正解のリハビリ、最善の介護

「攻めのリハビリ」では具体的にどんなことを行うのか?

「ねりま健育病院」院長の酒向正春氏(本人提供)

 当連載の初回で、全国の著名なリハビリ病院から、もうよくならないと診断された寝たきりの男性患者さん(当時62歳)が、私が院長を務める「ねりま健育会病院」でリハビリを行い、3カ月後にはひとりで身の回りの簡単な生活動作と用事ができるまで回復して自宅に帰ることができたケースをお話ししました。

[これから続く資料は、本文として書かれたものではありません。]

import Summits.Ventures.GridStability.Bench.GFMSMIBDeg2AQoriaV4physRoa
import Summits.Ventures.GridStability.Models.SMIBInstanceGFM
import Summits.Ventures.GridStability.Models.InverterInstances
import HarnessLib

/-!
# G3.a «GFM-SMIB-QoriaV4»-roa, MODEL HALF — the ROA sentence read on the two typed instances of record,
# with NO data hypothesis left (model-1's SMIB twin `SMIB.gfmQoriaV4Phys`, model-3's droop GFM inverter `InverterDroop.gfmSmibQoriaV4`)

Venture GRIDFUSION, rung G3.a (PARTITION A19; lead 21:26:48Z: A file of record
`cert/A/GFM-SMIB-deg2-A-QoriaV4phys.json` sha256 `6edf2c8094045e51…`); seat gridfusion-lyap-1 (g2).
Sibling of `Bench/GFMSMIBDeg2AQoriaV4physRoa.lean` (recast half + parametric SMIB half
`deg2_A_QoriaV4phys_smib_roa`), which it instantiates: the A1 data relations
(`a = 233605208200/1873666673`, `b = 29431488000/1873666673`, `d = 33`) and the power balance are
KERNEL FACTS of the typed records — model-1's `SMIB.gfmQoriaV4Phys_relations` /
`gfmQoriaV4Phys_isEquilibrium` (`Models/SMIBInstanceGFM.lean`) and model-3's
`InverterDroop.gfmSmibQoriaV4.rel_a / rel_b / rel_d / power_balance` (`Models/InverterInstances.lean`)
— and the droop transport is model-3's exact bridge `ReducedParams.toGridSMIB` / `toGridState` /
`isSolutionOn_toGridSMIB` (`Models/InverterBridgesSMIB.lean`, p462458), used exactly as in
model-3's `Models/InverterDroopSMIBRoa.lean` for G1.SMIB.

THREE COLUMNS. CERTIFIED (kernel, Bench file p469761 / p469788, unchanged): the four polynomial
identities of the instance (deg-2 `V`, level `55`, `φ = σ² + κ² + ω²/4500 ≤ 3`, `κ ≤ 1`,
toolchain A). MODELLED: the conclusions are about model-1's SMIB record `gfmQoriaV4Phys`
(`M = 113/3550`, `D = 3729/3550`, `P_m = 8290560/16581121`, `P_C = 0`, `P_M = 4`, `γ = 0`) resp.
model-3's reduced droop grid-forming-converter model `gfmSmibQoriaV4` (`ω_b′ = 35500/113`,
`ω_c = 33`, `k_i = 3550/3729`, `p*′ = 8290560/16581121`, `P_max = 4`, `ω_set = ω_e = 1`;
MODEL-VALIDITY MV-6D+MV-P+MV-Ω(ω_b′ = 35500/113): inner loops, filter / line / dc-side dynamics,
current limits, voltage dynamics ABSENT; infinite bus). Whether a realistic converter tuning
realises these numbers is model-4's data question (params.json a0e6894da9d00899; Qoria 2020 §V.4).
VALIDATED: nothing. No sentence here says a converter or a grid is stable; «region of attraction»
= the stated set of initial conditions OF THE MODEL is carried to the model's synchronous
equilibrium.
-/

namespace Summit.Ventures.GridStability.Bench.GFMSMIB

open Set Filter Metric Topology Real
open Summit.Ventures.GridStability.Lyapunov Summit.Ventures.GridStability.Models

noncomputable section

/-- **G3.a-roa for model-1's physical-time SMIB twin `SMIB.gfmQoriaV4Phys`** (`M = 113/3550`,
`D = 3729/3550`, `P_m = p*′ = 8290560/16581121`, `P_C = 0`, `P_M = 4`, `γ = 0`; equilibrium angle
`δ* = SMIB.deltaQV4 = arcsin(2072640/16581121)`): the A1 data relations and the power balance are
model-1's kernel facts `SMIB.gfmQoriaV4Phys_relations` / `gfmQoriaV4Phys_isEquilibrium`
(`Models/SMIBInstanceGFM.lean`), so NO data hypothesis remains: for every `0 < γ ≤ 55` and every
solution `x = (δ, ω)` of this SMIB record on `[0, ∞)` with `V(sin u₀, 1 − cos u₀, ω₀) ≤ γ`,
`|u₀| < π` (`u = δ − δ*`): `V ≤ γ` and `|u t| < π` for all `t ≥ 0`, and `(δ t, ω t) → (δ*, 0)`.
MODELLED: MV-6D+MV-P+MV-Ω(ω_b′ = 35500/113). No sentence here says a converter or a grid is stable.
[folklore] -/
theorem deg2_A_QoriaV4phys_gfmQoriaV4Phys_roa {γ : ℝ} (hγ0 : 0 < γ) (hγ : γ ≤ deg2_A_QoriaV4phys_level)
    {x : ℝ → ℝ × ℝ} (hx : SMIB.gfmQoriaV4Phys.IsSolutionOn x (Ici 0))
    (h0V : deg2_A_QoriaV4phys_V (sin ((x 0).1 - SMIB.deltaQV4)) (1 - cos ((x 0).1 - SMIB.deltaQV4))
      (x 0).2 ≤ γ)
    (h0win : |(x 0).1 - SMIB.deltaQV4| < π) :
    (∀ t, 0 ≤ t → deg2_A_QoriaV4phys_V (sin ((x t).1 - SMIB.deltaQV4))
        (1 - cos ((x t).1 - SMIB.deltaQV4)) (x t).2 ≤ γ ∧ |(x t).1 - SMIB.deltaQV4| < π) ∧
      Tendsto x atTop (𝓝 (SMIB.deltaQV4, 0)) := by
  obtain ⟨ha, hb, hd⟩ := SMIB.gfmQoriaV4Phys_relations
  have hM : SMIB.gfmQoriaV4Phys.M ≠ 0 := by simp only [SMIB.gfmQoriaV4Phys]; norm_num
  exact deg2_A_QoriaV4phys_smib_roa SMIB.gfmQoriaV4Phys hM ha hb hd
    SMIB.gfmQoriaV4Phys_isEquilibrium hγ0 hγ hx h0V h0win

/-- **G3.a-roa on the droop grid-forming inverter model of record `InverterDroop.gfmSmibQoriaV4`**
(`ω_b′ = 35500/113`, `ω_c = 33`, `k_i = 3550/3729`, `p*′ = 8290560/16581121`, `P_max = 4`,
`ω_set = ω_e = 1`; equilibrium angle `δ^s = InverterDroop.gfmSmibQoriaV4_δs`), transported along
model-3's exact bridge `ReducedParams.toGridSMIB` / `toGridState` / `isSolutionOn_toGridSMIB`
(p462458) exactly as `Models/InverterDroopSMIBRoa.lean` does for G1.SMIB; the data relations are
model-3's kernel facts `gfmSmibQoriaV4.rel_a / rel_b / rel_d / power_balance`, so NO data
hypothesis remains. STATEMENT: for every `0 < γ ≤ 55` and every solution `(δ, ω)` of the model
(`IsSolution`, all times) whose initial recast state `(sin u₀, 1 − cos u₀, Ω₀)`, `u = δ − δ^s`,
`Ω = ω_b′(ω − ω_e)` [rad/s], has `V ≤ γ` and `|u₀| < π`: for all `t ≥ 0` the certified `V` stays
`≤ γ` and `|u t| < π` (no pole slip of the converter angle), and `(δ t, ω_b′(ω t − ω_e)) → (δ^s, 0)`.
MODELLED: MV-6D+MV-P+MV-Ω(ω_b′ = 35500/113). No sentence here says a converter or a grid is
stable. [folklore] -/
theorem deg2_A_QoriaV4phys_droop_roa {γ : ℝ} (hγ0 : 0 < γ) (hγ : γ ≤ deg2_A_QoriaV4phys_level)
    {δ ω : ℝ → ℝ} (h : InverterDroop.gfmSmibQoriaV4.IsSolution δ ω)
    (h0V : deg2_A_QoriaV4phys_V (sin (δ 0 - InverterDroop.gfmSmibQoriaV4_δs))
      (1 - cos (δ 0 - InverterDroop.gfmSmibQoriaV4_δs))
      (InverterDroop.gfmSmibQoriaV4.ωb * (ω 0 - InverterDroop.gfmSmibQoriaV4.ωe)) ≤ γ)
    (h0win : |δ 0 - InverterDroop.gfmSmibQoriaV4_δs| < π) :
    (∀ t, 0 ≤ t →
        deg2_A_QoriaV4phys_V (sin (δ t - InverterDroop.gfmSmibQoriaV4_δs))
            (1 - cos (δ t - InverterDroop.gfmSmibQoriaV4_δs))
            (InverterDroop.gfmSmibQoriaV4.ωb * (ω t - InverterDroop.gfmSmibQoriaV4.ωe)) ≤ γ ∧
          |δ t - InverterDroop.gfmSmibQoriaV4_δs| < π) ∧
      Tendsto (fun t => (δ t, InverterDroop.gfmSmibQoriaV4.ωb * (ω t - InverterDroop.gfmSmibQoriaV4.ωe)))
        atTop (𝓝 (InverterDroop.gfmSmibQoriaV4_δs, 0)) := by
  set P := InverterDroop.gfmSmibQoriaV4 with hPdef
  have hi := InverterDroop.gfmSmibQoriaV4.ki_ne_zero
  have hc := InverterDroop.gfmSmibQoriaV4.ωc_ne_zero
  have hb := InverterDroop.gfmSmibQoriaV4.ωb_ne_zero
  have hM := P.toGridSMIB_M_ne_zero hi hc
  have ha' : ((233605208200/1873666673 : ℚ) : ℝ)
      = P.toGridSMIB.PM * cos (InverterDroop.gfmSmibQoriaV4_δs - P.toGridSMIB.γ) / P.toGridSMIB.M := by
    rw [P.toGridSMIB_a, hPdef, ← InverterDroop.gfmSmibQoriaV4.rel_a]
  have hb'' : ((29431488000/1873666673 : ℚ) : ℝ)
      = P.toGridSMIB.PM * sin (InverterDroop.gfmSmibQoriaV4_δs - P.toGridSMIB.γ) / P.toGridSMIB.M := by
    rw [P.toGridSMIB_b, hPdef, ← InverterDroop.gfmSmibQoriaV4.rel_b]
  have hd' : ((33 : ℚ) : ℝ) = P.toGridSMIB.D / P.toGridSMIB.M := by
    rw [P.toGridSMIB_d hi, hPdef, ← InverterDroop.gfmSmibQoriaV4.rel_d]
  have hP' : P.toGridSMIB.IsEquilibrium InverterDroop.gfmSmibQoriaV4_δs :=
    (P.isEquilibrium_toGridSMIB_iff _).2 InverterDroop.gfmSmibQoriaV4.power_balance
  have hx : P.toGridSMIB.IsSolutionOn (fun t => P.toGridState (δ t, ω t)) (Ici 0) :=
    P.isSolutionOn_toGridSMIB hb hi hc InverterDroop.gfmSmibQoriaV4.ωset_eq h (Ici 0)
  have hr := deg2_A_QoriaV4phys_smib_roa P.toGridSMIB hM ha' hb'' hd' hP' hγ0 hγ hx
    (by simpa [InverterDroop.ReducedParams.toGridState] using h0V)
    (by simpa [InverterDroop.ReducedParams.toGridState] using h0win)
  simpa [InverterDroop.ReducedParams.toGridState] using hr

/-- Corollary in the converter's own per-unit frequency: under the same hypotheses the converter
angle returns to `δ^s` and the control frequency to the bus frequency, `δ t → δ^s`, `ω t → ω_e`
(from `Ω = ω_b′(ω − ω_e) → 0`, `ω_b′ ≠ 0`). MODELLED: MV-6D+MV-P+MV-Ω. [folklore] -/
theorem deg2_A_QoriaV4phys_droop_freq_tendsto {γ : ℝ} (hγ0 : 0 < γ) (hγ : γ ≤ deg2_A_QoriaV4phys_level)
    {δ ω : ℝ → ℝ} (h : InverterDroop.gfmSmibQoriaV4.IsSolution δ ω)
    (h0V : deg2_A_QoriaV4phys_V (sin (δ 0 - InverterDroop.gfmSmibQoriaV4_δs))
      (1 - cos (δ 0 - InverterDroop.gfmSmibQoriaV4_δs))
      (InverterDroop.gfmSmibQoriaV4.ωb * (ω 0 - InverterDroop.gfmSmibQoriaV4.ωe)) ≤ γ)
    (h0win : |δ 0 - InverterDroop.gfmSmibQoriaV4_δs| < π) :
    Tendsto δ atTop (𝓝 InverterDroop.gfmSmibQoriaV4_δs) ∧
      Tendsto ω atTop (𝓝 InverterDroop.gfmSmibQoriaV4.ωe) := by
  set P := InverterDroop.gfmSmibQoriaV4 with hPdef
  obtain ⟨-, hlim⟩ := deg2_A_QoriaV4phys_droop_roa hγ0 hγ h h0V h0win
  have hδ : Tendsto δ atTop (𝓝 InverterDroop.gfmSmibQoriaV4_δs) := by
    simpa using hlim.fst_nhds
  have hΩ : Tendsto (fun t => P.ωb * (ω t - P.ωe)) atTop (𝓝 0) := by
    simpa using hlim.snd_nhds
  refine ⟨hδ, ?_⟩
  have hb : P.ωb ≠ 0 := InverterDroop.gfmSmibQoriaV4.ωb_ne_zero
  have hω' : Tendsto (fun t => P.ωb⁻¹ * (P.ωb * (ω t - P.ωe)) + P.ωe) atTop (𝓝 (P.ωb⁻¹ * 0 + P.ωe)) :=
    (hΩ.const_mul P.ωb⁻¹).add_const P.ωe
  have heq : (fun t => P.ωb⁻¹ * (P.ωb * (ω t - P.ωe)) + P.ωe) = ω := by
    funext t
    field_simp
    ring
  rw [heq] at hω'
  simpa using hω'

end

end Summit.Ventures.GridStability.Bench.GFMSMIB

 この男性の場合もそうでしたが、廃用症候群などで心身機能が大幅に低下している患者さんのリハビリでは、「座らせる」「立たせる」「歩かせる」「コミュニケートする」作業を全力で行います。半年以上ずっと寝たきりだった患者さんでも、まずは「座る」「立たせる」「コミュニケートする」ことから始めます。ベッドに横たわった姿勢から、上半身を起こし、足の踵を床に着け、できるだけ背もたれに頼らずに座った姿勢をキープしてもらうのです。

 ただ、長期間寝たきりだったわけですから、座るだけでも最初はとてもできません。姿勢を維持できずにそのまま横に倒れ込んでしまいます。上半身を起こして立たせると数十秒もすると、血圧が一気に下がり、血の気がサーッと引いてフラフラして意識消失の状態になってしまうのです。そうなった時点で、座らせて立たせる訓練はいったん中断し、すぐ横になってもらいます。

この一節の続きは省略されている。